'Tea Party Economics' Label Should Be Used on GOP: Schumer
Democrats need to blame Tea Party economics for the slow recovery, Sen. Chuck Schumer, D-N.Y. and the No. 3 Democrat in the Senate, said in a memo that provides a glimpse into the rhetoric the party is planning to lob at Republicans going into a heated 2012 election cycle.
Schumer, the New York senator who handles messaging and political strategy for the Democrats, drafted a guide for his party on ways to tie Republicans to the Tea Party, which is becoming increasingly unpopular.
The GOP's opposition to President Barack Obama's $447 billion jobs package, as a whole, leaves the party open to blame for the economy in 2012, Schumer wrote.

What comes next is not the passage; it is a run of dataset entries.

import Literature.Combinatorics.SimpleGraph.GraphRiemannRoch
import HarnessLib

/-!
# The Abel–Jacobi maps `S^{(k)} : Div₊^k(G) → Jac(G)`: surjective iff `k ≥ g`, injective iff `G` is
# `(k+1)`-edge-connected (Baker–Norine 2007, Lemma 4.1, Theorems 1.7 and 1.8)

Source (held, read at the page; statements VERBATIM). M. Baker, S. Norine, *Riemann–Roch and
Abel–Jacobi theory on a finite graph*, Adv. Math. 215 (2007) 766–788 [BakerNorine2007] (held text
`paper:doi-10-1016-j-aim-2007-04-012` pp. 2, 4–6, 16–18). §1.2: «define a cut to be the set of all
edges connecting a vertex in `V₁` to a vertex in `V₂` for some partition of `V(G)` into disjoint
non-empty subsets `V₁` and `V₂`. Then `G` is `k`-edge-connected if and only if every cut has size
at least `k`.» §1.3 (1.5): «`Jac(G) = Div⁰(G)/Prin(G)`. As shown in [BDN], `Jac(G)` is a finite
abelian group whose order `κ(G)` is the number of spanning trees in `G`.» §1.4: «If we fix a base
point `v₀ ∈ V(G)`, we can define the Abel–Jacobi map `S_{v₀} : G → Jac(G)` by the formula (1.6)
`S_{v₀}(v) = [(v) − (v₀)]`. We also define, for each natural number `k ≥ 1`, a map
`S_{v₀}^{(k)} : Div₊^k(G) → Jac(G)` by
`S_{v₀}^{(k)}((v₁) + ⋯ + (v_k)) = S_{v₀}(v₁) + S_{v₀}(v₂) + ⋯ + S_{v₀}(v_k)`. […] **Theorem 1.7.**
The map `S^{(k)}` is surjective if and only if `k ≥ g`. […] **Theorem 1.8.** The map `S^{(k)}` is
injective if and only if `G` is `(k+1)`-edge-connected.» §4: «**Lemma 4.1.** 1. `S_{v₀}^{(k)}` is
injective if and only if whenever `D, D′` are effective divisors of degree `k` with `D ∼ D′`, we
have `D = D′`. If `S_{v₀}^{(k)}` is injective, then `S_{v₀}^{(k′)}` is injective for all positive
integers `k′ ≤ k`. 2. `S_{v₀}^{(k)}` is surjective if and only if every divisor of degree `k` is
linearly equivalent to an effective divisor. If `S_{v₀}^{(k)}` is surjective, then `S_{v₀}^{(k′)}`
is surjective for all integers `k′ ≥ k`. In particular, whether or not `S_{v₀}^{(k)}` is injective
(resp. surjective) is independent of the base point `v₀`. […] **Proof of Theorem 1.7.** This is an
easy consequence of the Riemann–Roch theorem for graphs. If `D` is a divisor of degree `d ≥ g`,
then since `r(K − D) ≥ −1`, Riemann–Roch implies that `r(D) ≥ 0` […] Conversely, (RR1) implies
that `𝒩 ≠ ∅`, and therefore `S^{(g−1)}` is not surjective. […] (proof of Theorem 1.8) Suppose `G`
is `(k+1)`-edge-connected. Choose `v₀ ∈ V(G)` arbitrarily, and let `D ∈ Div₊^k(G)`. For every
non-empty `A ⊆ V(G) − {v₀}`, we have `Σ_{v∈A} D(v) ≤ k < Σ_{v∈A} outdeg_A(v)`, as
`Σ_{v∈A} outdeg_A(v)` is equal to the size of the edge cut between `A` and `V(G) − A`. Therefore
`D(v) < outdeg_A(v)` for some `v ∈ A`. It follows that `D` is `v₀`-reduced, so from
Proposition 3.1 we deduce that no two distinct divisors in `Div₊^k(G)` are equivalent […]
Conversely, suppose `G` is not `(k+1)`-edge-connected. Let `C ⊆ E(G)` be an edge cut of size
`j ≤ k`, and let `X ⊆ V(G)` be one of the components of `G − C`. Let `D = Σ_{v∈X} |E_v ∩ C|(v)`
and `D′ = D − Δ(χ_X)`. Then […] `D′(v) = 0` (`v ∈ X`), `= |{e = vw ∈ E_v : w ∈ X}|` (`v ∉ X`).
Thus `D, D′ ≥ 0`, `D ∼ D′`, and `D ≠ D′`. It follows that the map `S^{(j)}` is not injective, and
consequently neither is `S^{(k)}`.»

## What is formalised (vocabulary of `GraphDivisors` … `GraphRiemannRoch`; the Jacobian
## `Jac(G) = Div⁰(G)/Prin(G)` is the lineage's `criticalGroup G`, of order the tree number by
## `card_criticalGroup`; `G` connected where B–N use it)

* `mk_eq_mk_iff_linEquiv` (classes of degree-`0` divisors in `Jac(G)` agree iff `∼`);
* **`abelJacobi G v₀ k`** — `S_{v₀}^{(k)} : Div₊^k(G) → Jac(G)`, `E ↦ [E − k(v₀)]` on the subtype
  of effective divisors of degree `k`; `abelJacobi_eq_iff`;
* **Lemma 4.1** (1) `abelJacobi_injective_iff` and (2) `abelJacobi_surjective_iff` (so both
  properties are independent of `v₀`), with the monotonicity clauses
  `abelJacobi_injective_anti` / `abelJacobi_surjective_mono`;
* **Theorem 1.7** `abelJacobi_surjective_iff_genus_le` (`S^{(k)}` surjective iff `k ≥ g`);
* **Theorem 1.8** with `(k+1)`-edge-connectivity in B–N's cut form («every cut has size at least
  `k + 1`», the cut of `A` having size `Σ_{v∈A} outdeg_A(v)`): `isReduced_of_le_cutSize`
  (effective degree-`k` divisors are `v₀`-reduced), `exists_ne_linEquiv_of_cut` (B–N's pair
  `D, D′ = D − Δ(χ_X)` on a cut), **`abelJacobi_injective_iff_forall_cut`**.

Definitions with bodies and theorems; no `sorry`; no named facts.
-/

open Finset SimpleGraph Matrix
open Literature.Combinatorics.SimpleGraph.ChipFiring

namespace Literature.Combinatorics.SimpleGraph.BakerNorine

variable {V : Type*} [Fintype V] [DecidableEq V] (G : SimpleGraph V) [DecidableRel G.Adj]

/-! ### §1 The Jacobian and the Abel–Jacobi maps -/

section AbelJacobi

/-- Two degree-`0` divisors define the same element of `Jac(G) = Div⁰(G)/Prin(G)` iff they are
linearly equivalent («the Jacobian of `G` is the set of linear equivalence classes of degree zero
divisors on `G`»). [cite: BakerNorine2007, §1.3 (1.5) and §1.6] -/
theorem mk_eq_mk_iff_linEquiv (F F' : zeroSumLattice V) :
    (QuotientAddGroup.mk F : criticalGroup G) = QuotientAddGroup.mk F' ↔
      LinEquiv G (F : V → ℤ) (F' : V → ℤ) := by
  rw [QuotientAddGroup.eq, AddSubgroup.mem_addSubgroupOf, AddSubgroup.coe_add, AddSubgroup.coe_neg,
    neg_add_eq_sub, linEquiv_iff, ← neg_sub, neg_mem_iff]

/-- `E − k(v₀)` has degree `0` for `E` of degree `k`. [cite: BakerNorine2007, §1.4] -/
theorem sub_single_mem_zeroSumLattice (v₀ : V) (k : ℕ) {E : V → ℤ} (hE : ∑ v, E v = k) :
    E - Pi.single v₀ (k : ℤ) ∈ zeroSumLattice V := by
  rw [mem_zeroSumLattice_iff]
  simp only [Pi.sub_apply, Finset.sum_sub_distrib, hE, Finset.sum_pi_single', mem_univ, if_true,
    sub_self]

/-- **The Abel–Jacobi map `S_{v₀}^{(k)} : Div₊^k(G) → Jac(G)`**,
«`S_{v₀}^{(k)}((v₁) + ⋯ + (v_k)) = S_{v₀}(v₁) + ⋯ + S_{v₀}(v_k)`» with «`S_{v₀}(v) = [(v) − (v₀)]`»,
i.e. `E ↦ [E − k(v₀)]`, on the effective divisors of degree `k`.
[cite: BakerNorine2007, §1.4 (1.6)] -/
def abelJacobi (v₀ : V) (k : ℕ) (E : {E : V → ℤ // 0 ≤ E ∧ ∑ v, E v = k}) : criticalGroup G :=
  QuotientAddGroup.mk ⟨E.1 - Pi.single v₀ (k : ℤ), sub_single_mem_zeroSumLattice v₀ k E.2.2⟩

/-- `S^{(k)}(E) = S^{(k)}(E′)` iff `E ∼ E′`. [cite: BakerNorine2007, Lemma 4.1 (proof idea)] -/
theorem abelJacobi_eq_iff (v₀ : V) (k : ℕ) (E E' : {E : V → ℤ // 0 ≤ E ∧ ∑ v, E v = k}) :
    abelJacobi G v₀ k E = abelJacobi G v₀ k E' ↔ LinEquiv G E.1 E'.1 := by
  rw [abelJacobi, abelJacobi, mk_eq_mk_iff_linEquiv]
  show LinEquiv G (E.1 - Pi.single v₀ (k : ℤ)) (E'.1 - Pi.single v₀ (k : ℤ)) ↔ _
  constructor
  · intro h
    have := h.add_right (Pi.single v₀ (k : ℤ))
    rwa [sub_add_cancel, sub_add_cancel] at this
  · intro h
    exact h.sub_right _

/-- **Lemma 4.1 (1).** «`S_{v₀}^{(k)}` is injective if and only if whenever `D, D′` are effective
divisors of degree `k` with `D ∼ D′`, we have `D = D′`» (independent of `v₀`).
[cite: BakerNorine2007, Lemma 4.1 (1)] -/
theorem abelJacobi_injective_iff (v₀ : V) (k : ℕ) :
    Function.Injective (abelJacobi G v₀ k) ↔
      ∀ D D' : V → ℤ, 0 ≤ D → 0 ≤ D' → ∑ v, D v = k → ∑ v, D' v = k → LinEquiv G D D' → D = D' := by
  constructor
  · intro h D D' hD hD' hs hs' hDD'
    have := @h ⟨D, hD, hs⟩ ⟨D', hD', hs'⟩ ((abelJacobi_eq_iff G v₀ k _ _).2 hDD')
    exact congrArg Subtype.val this
  · intro h E E' hEE'
    exact Subtype.ext (h E.1 E'.1 E.2.1 E'.2.1 E.2.2 E'.2.2 ((abelJacobi_eq_iff G v₀ k E E').1 hEE'))

/-- **Lemma 4.1 (2).** «`S_{v₀}^{(k)}` is surjective if and only if every divisor of degree `k` is
linearly equivalent to an effective divisor» (independent of `v₀`).
[cite: BakerNorine2007, Lemma 4.1 (2)] -/
theorem abelJacobi_surjective_iff (v₀ : V) (k : ℕ) :
    Function.Surjective (abelJacobi G v₀ k) ↔ ∀ D : V → ℤ, ∑ v, D v = k → Winnable G D := by
  constructor
  · intro h D hD
    obtain ⟨E, hE⟩ := h (QuotientAddGroup.mk ⟨D - Pi.single v₀ (k : ℤ), sub_single_mem_zeroSumLattice v₀ k hD⟩)
    rw [abelJacobi, mk_eq_mk_iff_linEquiv] at hE
    have h' : LinEquiv G E.1 D := by
      have := LinEquiv.add_right hE (Pi.single v₀ (k : ℤ))
      simpa only [sub_add_cancel] using this
    exact ⟨E.1, E.2.1, h'.symm⟩
  · intro h c
    obtain ⟨⟨F, hF⟩, rfl⟩ := QuotientAddGroup.mk_surjective c
    have hdeg : ∑ v, (F + Pi.single v₀ (k : ℤ) : V → ℤ) v = k := by
      rw [mem_zeroSumLattice_iff] at hF
      simp only [Pi.add_apply, Finset.sum_add_distrib, hF, Finset.sum_pi_single', mem_univ, if_true,
        zero_add]
    obtain ⟨E, hE, hFE⟩ := h _ hdeg
    refine ⟨⟨E, hE, by rw [← hFE.sum_eq, hdeg]⟩, ?_⟩
    rw [abelJacobi, mk_eq_mk_iff_linEquiv]
    show LinEquiv G (E - Pi.single v₀ (k : ℤ)) F
    have := hFE.symm.sub_right (Pi.single v₀ (k : ℤ))
    rwa [add_sub_cancel_right] at this

/-- **Lemma 4.1 (2), monotonicity.** «If `S_{v₀}^{(k)}` is surjective, then `S_{v₀}^{(k′)}` is
surjective for all integers `k′ ≥ k`.» [cite: BakerNorine2007, Lemma 4.1 (2)] -/
theorem abelJacobi_surjective_mono (v₀ : V) {k k' : ℕ} (hk : k ≤ k')
    (h : Function.Surjective (abelJacobi G v₀ k)) : Function.Surjective (abelJacobi G v₀ k') := by
  rw [abelJacobi_surjective_iff] at h ⊢
  intro D hD
  have hW := h (D - Pi.single v₀ ((k' : ℤ) - k)) (by
    simp only [Pi.sub_apply, Finset.sum_sub_distrib, hD, Finset.sum_pi_single', mem_univ, if_true]
    ring)
  have hF : (0 : V → ℤ) ≤ Pi.single v₀ ((k' : ℤ) - k) := fun v => by
    by_cases hv : v = v₀
    · subst hv
      simpa using hk
    · simp [hv]
  have := hW.add_nonneg hF
  rwa [sub_add_cancel] at this

/-- **Lemma 4.1 (1), monotonicity.** «If `S_{v₀}^{(k)}` is injective, then `S_{v₀}^{(k′)}` is
injective for all positive integers `k′ ≤ k`.» [cite: BakerNorine2007, Lemma 4.1 (1)] -/
theorem abelJacobi_injective_anti (v₀ : V) {k k' : ℕ} (hk : k' ≤ k)
    (h : Function.Injective (abelJacobi G v₀ k)) : Function.Injective (abelJacobi G v₀ k') := by
  rw [abelJacobi_injective_iff] at h ⊢
  intro D D' hD hD' hs hs' hDD'
  have hF : (0 : V → ℤ) ≤ Pi.single v₀ ((k : ℤ) - k') := fun v => by
    by_cases hv : v = v₀
    · subst hv
      simpa using hk
    · simp [hv]
  have hsum : ∀ F : V → ℤ, ∑ v, F v = k' → ∑ v, (F + Pi.single v₀ ((k : ℤ) - k') : V → ℤ) v = k := by
    intro F hF
    simp only [Pi.add_apply, Finset.sum_add_distrib, hF, Finset.sum_pi_single', mem_univ, if_true]
    ring
  have := h (D + Pi.single v₀ ((k : ℤ) - k')) (D' + Pi.single v₀ ((k : ℤ) - k'))
    (add_nonneg hD hF) (add_nonneg hD' hF) (hsum D hs) (hsum D' hs') (hDD'.add_right _)
  exact add_right_cancel this

variable {G} in
/-- **Theorem 1.7.** «The map `S^{(k)}` is surjective if and only if `k ≥ g`» (`G` connected;
«an easy consequence of the Riemann–Roch theorem for graphs», via Theorem 1.9).
[cite: BakerNorine2007, Theorem 1.7] -/
theorem abelJacobi_surjective_iff_genus_le (hG : G.Connected) (v₀ : V) (k : ℕ) :
    Function.Surjective (abelJacobi G v₀ k) ↔ genus G ≤ k := by
  rw [abelJacobi_surjective_iff, forall_winnable_iff_genus_le hG]

end AbelJacobi

/-! ### §2 Theorem 1.8: injectivity and edge-connectivity -/

section EdgeConnectivity

variable {G}

/-- Under «every cut has size at least `k + 1`» (the cut of `A` having size
`Σ_{v∈A} outdeg_A(v)`), every effective divisor of degree `k` is `v₀`-reduced («For every
non-empty `A ⊆ V(G) − {v₀}`, we have `Σ_{v∈A} D(v) ≤ k < Σ_{v∈A} outdeg_A(v)` […] Therefore
`D(v) < outdeg_A(v)` for some `v ∈ A`»). [cite: BakerNorine2007, Theorem 1.8 (proof)] -/
theorem isReduced_of_le_cutSize {k : ℕ} (v₀ : V)
    (hcut : ∀ A : Finset V, A.Nonempty → Aᶜ.Nonempty → (k : ℤ) + 1 ≤ ∑ v ∈ A, (#(G.neighborFinset v \ A) : ℤ))
    {D : V → ℤ} (hD : 0 ≤ D) (hdeg : ∑ v, D v = k) : IsReduced G v₀ D := by
  refine ⟨fun v _ => hD v, fun A hA hq => ?_⟩
  by_contra hcon
  push Not at hcon
  have h1 : ∑ v ∈ A, (#(G.neighborFinset v \ A) : ℤ) ≤ ∑ v ∈ A, D v := Finset.sum_le_sum hcon
  have h2 : ∑ v ∈ A, D v ≤ ∑ v, D v :=
    Finset.sum_le_sum_of_subset_of_nonneg (Finset.subset_univ A) fun v _ _ => hD v
  have h3 := hcut A hA ⟨v₀, Finset.mem_compl.2 hq⟩
  omega

/-- **Theorem 1.8 (⇐).** If every cut of `G` has size at least `k + 1`, then `S^{(k)}` is
injective («`D` is `v₀`-reduced, so from Proposition 3.1 we deduce that no two distinct divisors
in `Div₊^k(G)` are equivalent»). [cite: BakerNorine2007, Theorem 1.8] -/
theorem abelJacobi_injective_of_le_cutSize (v₀ : V) {k : ℕ}
    (hcut : ∀ A : Finset V, A.Nonempty → Aᶜ.Nonempty → (k : ℤ) + 1 ≤ ∑ v ∈ A, (#(G.neighborFinset v \ A) : ℤ)) :
    Function.Injective (abelJacobi G v₀ k) := by
  rw [abelJacobi_injective_iff]
  intro D D' hD hD' hs hs' hDD'
  exact (isReduced_of_le_cutSize v₀ hcut hD hs).eq_of_linEquiv (isReduced_of_le_cutSize v₀ hcut hD' hs') hDD'

/-- B–N's pair of distinct equivalent effective divisors on a cut («Let `D = Σ_{v∈X} |E_v ∩ C|(v)`
and `D′ = D − Δ(χ_X)`. Then […] `D, D′ ≥ 0`, `D ∼ D′`, and `D ≠ D′`»), for a connected graph and a
vertex set `X` with non-empty complement; `deg D` is the size of the cut.
[cite: BakerNorine2007, Theorem 1.8 (proof)] -/
theorem exists_ne_linEquiv_of_cut (hG : G.Connected) {X : Finset V} (hX : X.Nonempty)
    (hXc : Xᶜ.Nonempty) :
    ∃ D D' : V → ℤ, 0 ≤ D ∧ 0 ≤ D' ∧ LinEquiv G D D' ∧ D ≠ D' ∧
      ∑ v, D v = ∑ v ∈ X, (#(G.neighborFinset v \ X) : ℤ) := by
  set D : V → ℤ := fun v => if v ∈ X then (#(G.neighborFinset v \ X) : ℤ) else 0 with hDdef
  have hD : 0 ≤ D := fun v => by
    rw [Pi.zero_apply, hDdef]
    dsimp only
    split_ifs <;> positivity
  refine ⟨D, D - G.lapMatrix ℤ *ᵥ charFun X, hD, fun v => ?_, linEquiv_sub_mulVec G D _, ?_, ?_⟩
  · rw [Pi.zero_apply]
    by_cases hv : v ∈ X
    · rw [sub_mulVec_charFun_apply_of_mem G D hv, hDdef]
      simp [hv]
    · rw [sub_mulVec_charFun_apply_of_not_mem G D hv]
      exact add_nonneg (hD v) (by positivity)
  · -- an edge crosses the cut: some `a ∈ X` has a neighbour outside `X`, so `D(a) > 0 = D′(a)`
    obtain ⟨a, ha⟩ := hX
    obtain ⟨b, hb⟩ := hXc
    obtain ⟨p⟩ := hG.preconnected a b
    obtain ⟨d, -, hd1, hd2⟩ := p.exists_boundary_dart (X : Set V) (by exact_mod_cast ha)
      (by exact_mod_cast Finset.mem_compl.1 hb)
    intro heq
    have h1 := congrFun heq d.fst
    have hfst : d.fst ∈ X := by exact_mod_cast hd1
    have hsnd : d.snd ∉ X := by exact_mod_cast hd2
    rw [sub_mulVec_charFun_apply_of_mem G D hfst] at h1
    have hpos : 0 < #(G.neighborFinset d.fst \ X) :=
      Finset.card_pos.2 ⟨d.snd, Finset.mem_sdiff.2 ⟨(mem_neighborFinset G d.fst d.snd).2 d.adj, hsnd⟩⟩
    omega
  · rw [hDdef]
    rw [← Finset.sum_filter, Finset.filter_mem_eq_inter, Finset.univ_inter]

/-- **Theorem 1.8.** «The map `S^{(k)}` is injective if and only if `G` is `(k+1)`-edge-connected»,
with «`G` is `k`-edge-connected if and only if every cut has size at least `k`» (`G` connected; the
cut determined by `A` has size `Σ_{v∈A} outdeg_A(v)`). [cite: BakerNorine2007, Theorem 1.8 (with §1.2)] -/
theorem abelJacobi_injective_iff_forall_cut (hG : G.Connected) (v₀ : V) (k : ℕ) :
    Function.Injective (abelJacobi G v₀ k) ↔
      ∀ A : Finset V, A.Nonempty → Aᶜ.Nonempty → (k : ℤ) + 1 ≤ ∑ v ∈ A, (#(G.neighborFinset v \ A) : ℤ) := by
  refine ⟨fun h => ?_, abelJacobi_injective_of_le_cutSize v₀⟩
  intro A hA hAc
  by_contra hlt
  push Not at hlt
  -- a cut of size `j ≤ k`: B–N's pair, padded by `(k − j)(v₀)`, contradicts injectivity
  obtain ⟨D, D', hD, hD', hDD', hne, hdeg⟩ := exists_ne_linEquiv_of_cut hG hA hAc
  obtain ⟨j, hj⟩ := Int.eq_ofNat_of_zero_le (Finset.sum_nonneg fun v (_ : v ∈ univ) => hD v)
  have hjk : j ≤ k := by
    have : (j : ℤ) ≤ k := by rw [← hj, hdeg]; omega
    exact_mod_cast this
  have hinj := abelJacobi_injective_anti G v₀ hjk h
  rw [abelJacobi_injective_iff] at hinj
  exact hne (hinj D D' hD hD' hj (by rw [← hDD'.sum_eq, hj]) hDD')

end EdgeConnectivity

end Literature.Combinatorics.SimpleGraph.BakerNorine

If Republicans continue opposing job-creating measures, they risk being blamed for whatever economic reality the country confronts in 2012, Schumer wrote. But Democrats must make this case.
To make that case, Democrats should refer to opposition to job-creating measurers as Tea Party economics, opponents of the jobs package as Tea Party Republicans and argue that obstruction will lead to a Tea Party recession, the memo issued Wednesday said.
The memo includes supporting quotes from Moody's Economist Mark Zandi, a former advisor to Sen. John McCain, R-Ari., the Congressional Budget Office director and Republican economist Martin Feldstein, among other analysts.
In this debate over jobs, the Tea Party's growing unpopularity has the potential to be the GOP's Achilles' Heel, Schumer wrote.
He also contended that the movement's popularity has dropped in part because of the debt-ceiling imbroglio, in which Tea Party supported Republicans refused to sign onto a multi-trillion dollar deficit reduction deal that included revenue.
By linking the GOP to the Tea Party, Democrats could bolster the prospects of Obama's job plan, or least make clear who is responsible for the stalling of the recovery, the memo said.